Все выходные я провела в подвале Акселя со своим скарбом, пытаясь найти эмоцию. Освещение было так себе, но у мамы начался один из ее периодов. Любой малейший звук – даже еле слышный шелест страницы или легкое царапанье карандаша по бумаге – выводил ее из себя.
– Я не могу думать с таким грохотом, – говорила она сердитым голосом.
Или:
– Рисование не должно быть таким громким.
Или:
– Ты так шумно переворачиваешь страницу!
Нужно было сбежать, и подвал Акселя оказался идеальным убежищем.
Я решила переделать рисунок, который показала Нагори. Проще было начать заново, так что передо мной лежал чистый лист с легким карандашным наброском.
«Эмоции», – хмыкнула я. Это же сюрреализм. Что он хотел сказать этим словом? Рисунок ведь должен был отображать фантастическое слияние с реальностью.

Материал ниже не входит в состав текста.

import Literature.MathematicalPhysics.QuantumFieldTheory.Balaban1983to89.B16Ineq17NearFlatDatumFamily
import Literature.MathematicalPhysics.QuantumFieldTheory.Balaban1983to89.Node00.MultiScaleFibreChartTwistB

/-!
# `Balaban1983to89.B16Ineq17NearFlatDatumFamilyB` — [Balaban1989LargeFieldI] (1.74) p. 192, (1.77) and Prop. 1 p. 194; [Balaban1989LargeFieldII] p. 359, (1.7) p. 358, (1.12)–(1.13) p. 359, (1.19) p. 360;
# [Balaban1988Convergent] (2.12) p. 256, (2.16) p. 257; [Balaban1984PropagatorsII] (= [II]) (2.3) p. 224: THE FAMILY-ON-FIBRE ∕ `haff` ∕ (β3) LETTERS FROM THE MINIMISER-FAMILY LETTER (K′) **OVER A
# BOND-LEVEL DATUM** — the print-datum edition of the lane's `B16Ineq17NearFlatDatumFamily` §Record (all three of its datum-bearing declarations are used by N12's junction of record v14ᴸ),
# keyed on the lane's `Node00/MultiScaleFibreChartTwistB ∕ MultiScaleFibreChartB`

statement-level skeleton of published theorems with citation tags; proofs where landed; nothing here is a claim about
the Yang–Mills mass gap

Cell `pub-ymgap` (HUMAN RULINGS D-0062 ∕ D-0149), lane `pub-ymgap-dag-n12-c` g35 (R134 seat (a), N12 = [B15], s1, lane owner); `--kind proof --supports` K1⁹ `stmt-QuantumFields-27364`;
count-neutral.  THEOREMS ONLY (0 `def`, 0 `instance`, 0 `sorry`).  (E1) variant (iii-b), class (γ) of the lane's census-by-declaration (bus [DAGN12C-G35], 2026-08-30).  GENERATOR twin:
`(𝐁 : DetSet) ↦ (𝔅 : BDetSet)`, `IsMinimizer ↦ IsMinimizerB`, `c ∈ bondsOf (𝐁 k) ↦ c ∈ 𝔅 k`, `ConstrSet ∕ constrCard ∕ constrEnum ∕ msChart ↦ …B`, the Twist lemmas ↦ their `…B` editions;
proofs VERBATIM; the parent's datum-free §PullBack (`exists_pullLie`, `qsstarG_expMul`) REUSED by name.  Same namespace as the parent, names with `isMinimizerB ∕ msChartB`.

HONESTY GUARD (director-ym №338 (5)).  PURELY ADDITIVE: the parent stays landed and true on its own text; nothing in it is edited; no displayed premise of any consumer is deleted or weakened.
(K′) is a HYPOTHESIS; nothing of [15] ∕ [LF-II] asserted; count-neutral; N12 NOT discharged; K0⁷ ∕ K1⁹ NOT closed; one finite 𝕋⁴ programme at fixed ε — nothing continuum ∕ ℝ⁴ ∕ OS; the
Yang–Mills mass gap (Clay) is NOT proved by any of this.

WHAT IS HERE.  ★★★ `exists_twistFamily_of_isMinimizerB_family` · ★★★ `haff_msChartB_of_isMinimizerB_family` · ★★ `fderiv_msChartB_comp_apply_top_of_isMinimizerB_family`.

References: [Balaban1989LargeFieldI] (1.74) p.192, (1.77) and Prop. 1 p.194; [Balaban1989LargeFieldII] (1.7) p.358, p.359, (1.12)–(1.13) p.359, (1.19) p.360; [III] = [Balaban1988Convergent] (2.12) p.256,
(2.16) p.257; [15] = [Balaban1985Variational] Sect. C (47)–(48) p.285, (82)–(83) p.290; [II] = [Balaban1984PropagatorsII] (2.3) p.224.
-/

noncomputable section

namespace Literature.MathematicalPhysics.QuantumFieldTheory.Balaban1983to89.B16Ineq17NearFlatDatumFamily

open Filter Topology
open T4Continuum BlockAveraging B16Sect1Backgrounds B15DeterminingSets B15DeterminingSetsB GaugeField
open Literature.MathematicalPhysics.QuantumFieldTheory.BalabanImbrieJaffe1984to88.BIJ85Eq453GaugeField

section RecordB

open T4CubeChartGnomonic (SU2)
open B15Prop1ChartSU2 (su2Chart su2Chart_iexp)
open B15Prop1SliceCoordinates (GaugeSlice ιA)
open T4HaarSU2ExpChart (imQuat expPoint)
open T4AdjointCovarianceUnitary (lieSU expSU specialUnitaryAd)
open Literature.MathematicalPhysics.QuantumLattice (quatMatrix)
open Node00 (SU expChart msChartB ConstrSetB constrCardB constrEnumB avOfRecord)
open ExpMeanLog (expMeanLogSU)
open B16Ineq19FlatSliceChart (expPoint_eq_expSU)

variable {F : T4Family} {K k : ℕ} (S : Set (Site (F.P K) k)) (T : Finset (PBond (F.P K) k))
variable {φ : EuclideanSpace ℝ (Fin 3) →ₗ[ℝ] lieSU (Fin 2)}

/-- ★★★ **THE FAMILY-ON-FIBRE LETTER (F) FROM THE MINIMISER-FAMILY LETTER (K′)** — no placement hypothesis.  If near `Y = 0` the configuration `expChart U₀ (X_f Y)` is a
minimal configuration for the datum `M˙(Q_k^{s*}(exp(i·ιA Y)·V))` on `𝐁` (dag-n12-c's (K′) shape; `𝐁`, `reg`, `V`, `U₀`, `X_f` arbitrary; `k ≤ m + K`), then there is a continuous
linear `Zf : B′ ↦ (Z(B′)_{(j,c)})_{(j,c) ∈ 𝐁}` into `𝔰𝔲(2)`-families — `Z(B′)_{(k,c)} = φ(ιA B′ c)` at the top scale, every component `0` or `φ(ιA B′ c̄)` — such that near `0`
every constrained average of the family is the left translate `Ū^j(expChart U₀ (X_f Y))(c) = expSU(Z(Y)_{(j,c)})·M˙(Q_k^{s*}V)_j(c)`: the hypothesis `havg` of
`Node00.MultiScaleFibreChartTwist` (p606233) verbatim (`g₀ = 0`).  (`φ` = dag-n12-w3's `ℝ³ → 𝔰𝔲(2)` dictionary, `B16Ineq19FlatSliceChart.expPoint_eq_expSU`; `ιA` is made
continuous by the explicit bound `‖ιA B′ b‖ ≤ ‖B′‖`, `B15Prop1SliceCoordinates.norm_ιA_apply_le`.)
[cite: Balaban1989LargeFieldI, (1.74) p.192, (1.77) and Prop. 1 p.194; Balaban1989LargeFieldII, p.359, (1.19) p.360; Balaban1988Convergent, (2.12) p.256, (2.16) p.257] -/
theorem exists_twistFamily_of_isMinimizerB_family (hk : k ≤ (F.P K).m + (F.P K).K)
    (hφ : ∀ v, ((φ v : lieSU (Fin 2)) : Matrix (Fin 2) (Fin 2) ℂ) = quatMatrix (imQuat v))
    (𝔅 : BDetSet (F.P K)) (reg : Set (GaugeField (F.P K) 0 (SU 2))) (V : GaugeField (F.P K) k (SU 2)) (U₀ : GaugeField (F.P K) 0 (SU 2))
    {Xf : GaugeSlice S T (EuclideanSpace ℝ (Fin 3)) → PBond (F.P K) 0 → lieSU (Fin 2)}
    (hmin : ∀ᶠ Y in 𝓝 (0 : GaugeSlice S T (EuclideanSpace ℝ (Fin 3))),
      IsMinimizerB (avOfRecord F 2 K) reg 𝔅 (avgFamily (avOfRecord F 2 K) (qsstarGIter0 k (expMul su2Chart (ιA S T Y) V))) (expChart U₀ (Xf Y))) :
    ∃ Zf : GaugeSlice S T (EuclideanSpace ℝ (Fin 3)) →L[ℝ] (ConstrSetB 𝔅 k → lieSU (Fin 2)),
      (∀ Y (c : PBond (F.P K) k) (hc : c ∈ 𝔅 k), Zf Y ⟨Fin.last k, c, hc⟩ = φ (ιA S T Y c)) ∧
      (∀ s : ConstrSetB 𝔅 k, (∀ Y, Zf Y s = 0) ∨ ∃ c' : PBond (F.P K) k, ∀ Y, Zf Y s = φ (ιA S T Y c')) ∧
      ∀ᶠ Y in 𝓝 (0 : GaugeSlice S T (EuclideanSpace ℝ (Fin 3))), ∀ s : ConstrSetB 𝔅 k,
        avgFamily (avOfRecord F 2 K) (expChart U₀ (Xf Y)) s.1 s.2.1
          = expSU (Zf (Y - 0) s) * avgFamily (avOfRecord F 2 K) (qsstarGIter0 k V) s.1 s.2.1 := by
  obtain ⟨ℓ, hℓtop, hℓshape, hℓ⟩ := exists_pullLie (P := F.P K) su2Chart (expMeanLogSU (n := Fin 2))
    (fun n => T3DescentFibreTower.expMeanLogSU_E_one (N := Fin 2) n) k hk
  -- `ιA` as a continuous linear map by an explicit bound (the `PiLp` slice wants `mkContinuous`, not `toContinuousLinearMap`)
  let ιAL : GaugeSlice S T (EuclideanSpace ℝ (Fin 3)) →L[ℝ] VecField (F.P K) k (EuclideanSpace ℝ (Fin 3)) :=
    (ιA S T).mkContinuous 1 fun B => by
      rw [one_mul]
      exact (pi_norm_le_iff_of_nonneg (norm_nonneg B)).2 fun b => B15Prop1SliceCoordinates.norm_ιA_apply_le B b
  let Zf : GaugeSlice S T (EuclideanSpace ℝ (Fin 3)) →L[ℝ] (ConstrSetB 𝔅 k → lieSU (Fin 2)) :=
    ContinuousLinearMap.pi fun s : ConstrSetB 𝔅 k => (LinearMap.toContinuousLinearMap (φ ∘ₗ ℓ (s.1 : ℕ) s.2.1)).comp ιAL
  have hZf : ∀ Y s, Zf Y s = φ (ℓ (s.1 : ℕ) s.2.1 (ιA S T Y)) := fun _ _ => rfl
  refine ⟨Zf, ?_, ?_, ?_⟩
  · intro Y c hc
    rw [hZf]
    show φ (ℓ k c (ιA S T Y)) = _
    rw [hℓtop]
    rfl
  · intro s
    rcases hℓshape (s.1 : ℕ) s.2.1 with h0 | ⟨c', hc'⟩
    · left
      intro Y
      rw [hZf, h0, LinearMap.zero_apply, map_zero]
    · right
      refine ⟨c', fun Y => ?_⟩
      rw [hZf, hc']
      rfl
  · filter_upwards [hmin] with Y hY
    intro s
    have hj : (s.1 : ℕ) ≤ k := Nat.lt_succ_iff.mp s.1.isLt
    rw [sub_zero, hY.2.1 (s.1 : ℕ) s.2.1 s.2.2]
    show Averaging.iter (fun i : ℕ => (blockAvg expMeanLogSU : Averaging (F.P K) i (SU 2))) (s.1 : ℕ)
        (qsstarGIter0 k (expMul su2Chart (ιA S T Y) V)) s.2.1
      = expSU (Zf Y s) * Averaging.iter (fun i : ℕ => (blockAvg expMeanLogSU : Averaging (F.P K) i (SU 2))) (s.1 : ℕ) (qsstarGIter0 k V) s.2.1
    rw [hℓ (ιA S T Y) V (s.1 : ℕ) hj s.2.1, hZf, su2Chart_iexp, expPoint_eq_expSU hφ]


/-- ★★★ **THE SKELETON'S `haff` AT THE RECORD FROM (K′) ALONE**: under the minimiser-family letter, for EVERY functional `λ₀` and all directions,
`λ₀ (D²(msChartB F 2 K k 𝐁 (M˙(Q_k^{s*}V)) U₀ ∘ X_f)(0)[h,h′]) = 0` — the binder `haff` of `B16Ineq17NearFlatWilsonLetters.hessian_wilsonAction4_criticalExpChartFamily_ge_flatMin_sub` ∕
`B15Prop1SliceHessianOfChartFamily.h17Shape_sliceFn_of_nearFlatCriticalExpChartFamily` at the chart of record (`Node00.haff_msChartB_of_avg_family` ∘ §2).
[cite: Balaban1989LargeFieldII, (1.7) p.358, (1.12)–(1.13) p.359; Balaban1985Variational, Sect. C (47)–(48) p.285, (82)–(83) p.290] -/
theorem haff_msChartB_of_isMinimizerB_family (hk : k ≤ (F.P K).m + (F.P K).K)
    (hφ : ∀ v, ((φ v : lieSU (Fin 2)) : Matrix (Fin 2) (Fin 2) ℂ) = quatMatrix (imQuat v))
    (𝔅 : BDetSet (F.P K)) (reg : Set (GaugeField (F.P K) 0 (SU 2))) (V : GaugeField (F.P K) k (SU 2)) (U₀ : GaugeField (F.P K) 0 (SU 2))
    {Xf : GaugeSlice S T (EuclideanSpace ℝ (Fin 3)) → PBond (F.P K) 0 → lieSU (Fin 2)}
    (hmin : ∀ᶠ Y in 𝓝 (0 : GaugeSlice S T (EuclideanSpace ℝ (Fin 3))),
      IsMinimizerB (avOfRecord F 2 K) reg 𝔅 (avgFamily (avOfRecord F 2 K) (qsstarGIter0 k (expMul su2Chart (ιA S T Y) V))) (expChart U₀ (Xf Y)))
    (lam : (Fin (constrCardB 𝔅 k) → lieSU (Fin 2)) →L[ℝ] ℝ) (h h' : GaugeSlice S T (EuclideanSpace ℝ (Fin 3))) :
    lam (fderiv ℝ (fun g => fderiv ℝ (fun g => msChartB F 2 K k 𝔅 (avgFamily (avOfRecord F 2 K) (qsstarGIter0 k V)) U₀ (Xf g)) g) 0 h h') = 0 := by
  obtain ⟨Zf, -, -, havg⟩ := exists_twistFamily_of_isMinimizerB_family S T hk hφ 𝔅 reg V U₀ hmin
  exact Node00.haff_msChartB_of_avg_family Zf havg lam h h'

/-- ★★ **(β3) THE TWISTED DATUM VELOCITY AT THE RECORD**: under (K′), with `X_f` differentiable at `0` (derivative `X_f′`) and the chart differentiable at `X_f 0`, the top-scale
component of `D(msChartB …)(X_f 0)(X_f′ h)` at the constrained bond `(k,c)` is `Ad_{W_k(c)⁻¹} φ(ιA h c)`, `W = M˙(Q_k^{s*}V)` — the `y` of the Federbush fibre letter `hm`∕`hy`, twisted
as located (R2) (`Node00.fderiv_msChartB_comp_apply_eq_ad` ∘ §2). [cite: Balaban1989LargeFieldII, (1.12) p.359, (1.19) p.360; Balaban1985Variational, (82)–(83) p.290] -/
theorem fderiv_msChartB_comp_apply_top_of_isMinimizerB_family (hk : k ≤ (F.P K).m + (F.P K).K)
    (hφ : ∀ v, ((φ v : lieSU (Fin 2)) : Matrix (Fin 2) (Fin 2) ℂ) = quatMatrix (imQuat v))
    (𝔅 : BDetSet (F.P K)) (reg : Set (GaugeField (F.P K) 0 (SU 2))) (V : GaugeField (F.P K) k (SU 2)) (U₀ : GaugeField (F.P K) 0 (SU 2))
    {Xf : GaugeSlice S T (EuclideanSpace ℝ (Fin 3)) → PBond (F.P K) 0 → lieSU (Fin 2)}
    (hmin : ∀ᶠ Y in 𝓝 (0 : GaugeSlice S T (EuclideanSpace ℝ (Fin 3))),
      IsMinimizerB (avOfRecord F 2 K) reg 𝔅 (avgFamily (avOfRecord F 2 K) (qsstarGIter0 k (expMul su2Chart (ιA S T Y) V))) (expChart U₀ (Xf Y)))
    {X' : GaugeSlice S T (EuclideanSpace ℝ (Fin 3)) →L[ℝ] PBond (F.P K) 0 → lieSU (Fin 2)} (hX : HasFDerivAt Xf X' 0)
    (hΨ : DifferentiableAt ℝ (msChartB F 2 K k 𝔅 (avgFamily (avOfRecord F 2 K) (qsstarGIter0 k V)) U₀) (Xf 0))
    (h : GaugeSlice S T (EuclideanSpace ℝ (Fin 3))) (c : PBond (F.P K) k) (hc : c ∈ 𝔅 k) :
    fderiv ℝ (msChartB F 2 K k 𝔅 (avgFamily (avOfRecord F 2 K) (qsstarGIter0 k V)) U₀) (Xf 0) (X' h) (constrEnumB 𝔅 k ⟨Fin.last k, c, hc⟩)
      = specialUnitaryAd (avgFamily (avOfRecord F 2 K) (qsstarGIter0 k V) k c)⁻¹ (φ (ιA S T h c)) := by
  obtain ⟨Zf, htop, -, havg⟩ := exists_twistFamily_of_isMinimizerB_family S T hk hφ 𝔅 reg V U₀ hmin
  rw [Node00.fderiv_msChartB_comp_apply_eq_ad Zf havg hX hΨ h]
  have hgen : ∀ x : ConstrSetB 𝔅 k, x = ⟨Fin.last k, c, hc⟩ →
      specialUnitaryAd (avgFamily (avOfRecord F 2 K) (qsstarGIter0 k V) x.1 x.2.1)⁻¹ (Zf h x)
        = specialUnitaryAd (avgFamily (avOfRecord F 2 K) (qsstarGIter0 k V) k c)⁻¹ (φ (ιA S T h c)) := by
    rintro x rfl
    rw [htop]
    rfl
  exact hgen _ ((constrEnumB 𝔅 k).symm_apply_apply _)


end RecordB

end Literature.MathematicalPhysics.QuantumFieldTheory.Balaban1983to89.B16Ineq17NearFlatDatumFamily

end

Аксель сидел перед клавишами, почти полностью повернувшись ко мне спиной. Его уши покрывали огромные наушники, но я все же видела небольшой отрезок его профиля и его закрытые глаза. Он согнулся над клавиатурой, и его плечи, округлившись, создавали маленькое пространство для музыки.
Я перелистнула страницу. Рука быстро задвигалась по свежему листу, запечатлевая Акселя, передавая жирными прямыми линиями его клавиши, воспроизводя графитовым грифелем звук и движение.

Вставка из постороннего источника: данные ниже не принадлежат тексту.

/-!
# ω-census family (a): soundness of the slack-6 search checker K6 — planes of the main check, lane extraction, search induction

Cell `pub-omega` (unit `pub-omega-tensor-g17`), topic `Summits/MatrixMultiplication/OmegaCensus` (sub-folder `SmallFormats`).
Framing (verbatim): lottery ticket; floor = certified bounds/negative ranges. HONEST FRAMING: kernel infrastructure — the soundness theorem of
`MatMul22nRankGF7Slack6Search` (`pub-omega-tensor-g17/KERNEL-S6-DESIGN.md` §2): if `mainOK6 h = true` for every element `h < 336` and
`searchT6 c = true`, then no LP-tight point of the slack-6 `𝔽₇` X-cap system has torus-0 column `repVal6 c`. The replayed `decide`s and the
assembly are sibling files. Nothing here is progress on `ω`.

* `planeH6_eq`, `keyPlane6_eq`, `freePlane6_eq`, `totPlane6_eq`: the SIMD planes hold, lane by lane, the slot columns, their keys
  `colKey6`, free codes `freeCode6` and the combined 82-bit codes;
* `lanes6_sound`, `slotOK6_of_main`: the main check delivers `slotOK6` for every slot, level and code;
* `srch6_sound`: induction over the levels `≥ 2` with the invariant 'the state is the packed free vector of the true columns';
* `searchT6_sound`: level 1 (listed classes via `searchT6`, the others via the level-1 branch of `slotOK6`) and the conclusion.
-/

namespace Summit.MatrixMultiplication.OmegaCensus.SmallFormats

open Finset
open Literature.NumberTheory.NumberFields (list_sum_range_map)

set_option exponentiation.threshold 100000

/-! ## The planes of the main check -/

/-- Representative values are 3-bit digits, hence `< 8`. -/
theorem repVal6_lt8 (c z : ℕ) : repVal6 c z < 8 := by unfold repVal6; exact fld3_lt _ _

/-- The plane of representatives, lane by lane. -/
theorem pid6_eq : pid6 = packW 588 (fun c => packW 14 (repVal6 c) 42) 3692 := by
  unfold pid6 repColQ6 packW
  rw [list_sum_range_map]
  exact sum_congr rfl fun c _ => by rw [list_sum_range_map]

/-- **The plane of element `h`** holds in lane `c` the packed slot column `z ↦ repVal6 c (omAct7 h z)`. -/
theorem planeH6_eq {h : ℕ} (hh : h < 336) : planeH6 h = packW 588 (fun c => packW 14 (fun z => repVal6 c (omAct7 h z)) 42) 3692 := by
  obtain ⟨_, hact⟩ := omAct7_ok ⟨h, hh⟩
  have hlane : ∀ c < 3692, (fun c => packW 14 (repVal6 c) 42) c < 2 ^ 588 := fun c _ =>
    packW_lt (W := 14) _ 42 fun z _ => lt_trans (repVal6_lt8 c z) (by norm_num)
  unfold planeH6
  rw [← plane_place (fun z c => repVal6 c (omAct7 h z)) 3692]
  refine congrArg List.sum (List.map_congr_left fun z hz => ?_)
  have hz42 := List.mem_range.1 hz
  have ha : omAct7 h z < 42 := (hact ⟨z, hz42⟩).2
  rw [pid6_eq, plane_shift_mask hlane le_rfl (by omega)]
  refine congrArg (· * 2 ^ (14 * z)) (packW_congr 588 fun c _ => ?_)
  show packW 14 (repVal6 c) 42 >>> (14 * omAct7 h z) % 2 ^ 14 = repVal6 c (omAct7 h z)
  have e : packW 14 (repVal6 c) 42 >>> (14 * omAct7 h z) % 2 ^ 14 = fld 14 (packW 14 (repVal6 c) 42) (omAct7 h z) := by
    rw [fldW_eq, Nat.shiftRight_eq_div_pow]
  rw [e, fld_packW _ (fun i _ => lt_trans (repVal6_lt8 c i) (by norm_num)), if_pos ha]

/-- `plane_dot` with digit bound `6` (slack 6): all 3 692 dot products of the slot columns against a coefficient vector at once. -/
theorem plane_dot6 {p : ℕ → ℕ → ℕ} {n : ℕ} (hp : ∀ c < n, ∀ z < 42, p c z ≤ 6) {l : ℕ → ℕ} (hl : ∀ z < 42, l z ≤ 6) :
    ((packW 588 (fun c => packW 14 (p c) 42) n * packW 14 (fun j => l (41 - j)) 42) >>> 574) &&& laneMask5 n
      = packW 588 (fun c => ∑ z ∈ range 42, p c z * l z) n := by
  have hp' : ∀ i < 42 * n, (fun i => p (i / 42) (i % 42)) i ≤ 6 :=
    fun i hi => hp _ (by omega) _ (Nat.mod_lt _ (by norm_num))
  have hflat : packW 588 (fun c => packW 14 (p c) 42) n = packW 14 (fun i => p (i / 42) (i % 42)) (42 * n) := packW_nest 14 42 p n
  set conv := convW (fun i => p (i / 42) (i % 42)) (fun j => l (41 - j)) (42 * n) 42 with hconv
  have hcb : ∀ k, conv k < 2 ^ 14 := fun k =>
    lt_of_le_of_lt (convW_le _ _ (42 * n) 42 k 6 6 hp' (fun j hj => hl _ (by omega))) (by norm_num)
  have hprod : packW 14 (fun i => p (i / 42) (i % 42)) (42 * n) * packW 14 (fun j => l (41 - j)) 42
      = packW 588 (fun c => packW 14 (fun z => conv (42 * c + z)) 42) (n + 1) := by
    have e2 : packW 588 (fun c => packW 14 (fun z => conv (42 * c + z)) 42) (n + 1)
        = packW 14 (fun i => conv (42 * (i / 42) + i % 42)) (42 * (n + 1)) := packW_nest 14 42 (fun c z => conv (42 * c + z)) (n + 1)
    rw [packW_mul, e2, show 42 * n + 42 = 42 * (n + 1) by ring]
    unfold packW
    exact sum_congr rfl fun i _ => by
      show _ = conv (42 * (i / 42) + i % 42) * _
      rw [Nat.div_add_mod]
  have hlane : ∀ c < n + 1, (fun c => packW 14 (fun z => conv (42 * c + z)) 42) c < 2 ^ 588 :=
    fun c _ => packW_lt (W := 14) (fun z => conv (42 * c + z)) 42 (fun z _ => hcb _)
  rw [hflat, hprod, plane_shift_mask hlane (by omega) (by norm_num)]
  refine packW_congr 588 fun c hc => ?_
  show packW 14 (fun z => conv (42 * c + z)) 42 >>> 574 % 2 ^ 14 = ∑ z ∈ range 42, p c z * l z
  have e : packW 14 (fun z => conv (42 * c + z)) 42 >>> 574 % 2 ^ 14 = fld 14 (packW 14 (fun z => conv (42 * c + z)) 42) 41 := by
    rw [fldW_eq, Nat.shiftRight_eq_div_pow]
  rw [e, fld_packW _ (fun z _ => hcb _), if_pos (by norm_num), hconv, convW_lane _ l hc]
  exact sum_congr rfl fun z hz => by
    have hz' := mem_range.1 hz
    show p ((42 * c + z) / 42) ((42 * c + z) % 42) * l z = p c z * l z
    rw [show (42 * c + z) / 42 = c by omega, show (42 * c + z) % 42 = z by omega]

/-- **The key plane of a bucket level** holds in lane `c` the key `colKey6` of the slot column `(c, h)`. -/
theorem keyPlane6_eq {L : ℕ} (_hL : L < 21) (hag : ∀ j < k6Ncr L, ag6 L j = packW 14 (fun k => acoef6 L j (41 - k)) 42 ∧ ∀ z < 42, acoef6 L j z ≤ 6)
    {h : ℕ} (hh : h < 336) :
    keyPlane6 L (planeH6 h) = packW 588 (fun c => colKey6 L (fun z => repVal6 c (omAct7 h z))) 3692 := by
  have hrep := repVal6_le
  unfold keyPlane6 colKey6
  rw [← plane_lincomb (fun j c => (∑ z ∈ range 42, acoef6 L j z * repVal6 c (omAct7 h z)) % 7) (fun j => 7 ^ j) (k6Ncr L) 3692]
  refine congrArg List.sum (List.map_congr_left fun j hj => ?_)
  have hj' := List.mem_range.1 hj
  obtain ⟨hagj, hal⟩ := hag j hj'
  obtain ⟨_, hact⟩ := omAct7_ok ⟨h, hh⟩
  have hp : ∀ c < 3692, ∀ z < 42, (fun c z => repVal6 c (omAct7 h z)) c z ≤ 6 := fun c hc z hz => by
    show repVal6 c (omAct7 h z) ≤ 6
    exact hrep ⟨c, hc⟩ ⟨omAct7 h z, (hact ⟨z, hz⟩).2⟩
  rw [planeH6_eq hh, hagj, plane_dot6 hp hal]
  have hv : ∀ c < 3692, (fun c => ∑ z ∈ range 42, repVal6 c (omAct7 h z) * acoef6 L j z) c < 2 ^ 14 := by
    intro c hc
    show ∑ z ∈ range 42, repVal6 c (omAct7 h z) * acoef6 L j z < 2 ^ 14
    calc ∑ z ∈ range 42, repVal6 c (omAct7 h z) * acoef6 L j z ≤ ∑ z ∈ range 42, 6 * 6 :=
          sum_le_sum fun z hz => Nat.mul_le_mul (hp c hc z (mem_range.1 hz)) (hal z (mem_range.1 hz))
      _ < 2 ^ 14 := by simp
  rw [plane_resid hv]
  exact congrArg (· * 7 ^ j) (packW_congr 588 fun c _ => congrArg (· % 7) (sum_congr rfl fun z _ => mul_comm _ _))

Я давно не рисовала ничего реалистичного. Пока мой карандаш исследовал его тело, я погрузилась в медитацию. Широкие плечи. Грациозные локти, шевелящиеся в ответ на движения исследующих музыку рук. Он был самоучкой, но выглядел красиво и уверенно, когда играл. Моя мать неоднократно предлагала поучить его, но он отказывался брать бесплатные уроки. Наверное, ему это казалось одолжением.
Стук клавиш затих, и Аксель обернулся. Я посмотрела на него, и рука зависла над бумагой.
– Что? – сказал он.
– Что? – Я почувствовала странное и обжигающее сочетание вины и смущения, словно он застал меня за чем-то незаконным.
– Что ты на меня так смотришь?
– Как смотрю? – Я молилась, чтобы он не встал и не подошел ко мне. Это был набросок, но все равно было очевидно, что я рисовала. Мне неплохо удалось уловить эмоции в его теле.
Его лицо расплылось в кривой хитрой усмешке.
– Ты рисовала меня.
– Неправда.
Аксель поднялся, и я быстро захлопнула скетчбук.
– Дай посмотреть, – сказал он, протягивая руку.
– Нет.
– Ли, ну хватит, почему ты так странно себя ведешь?
– Ничего не странно. – Я наполнилась ярко-зеленым и ощутила себя так, словно мне снова пять. – Все со мной нормально.
Хотя он был прав. Я вела себя странно. Сколько раз мы изображали друг друга на бумаге? Сколько раз сидели рядом и рисовали: я – его ноги, а он – мои?
Наверное, разница была в том, что в этот раз он ничего не знал; было что-то вуайеристичное в том, чтобы рисовать его без его ведома.
Он издал смешок.
– Ты точно ведешь себя странно.
Я встала и начала собирать карандаши. Я не хотела уходить, но также не хотела продолжать этот разговор.
– Какой цвет? – спросил он, и я замерла.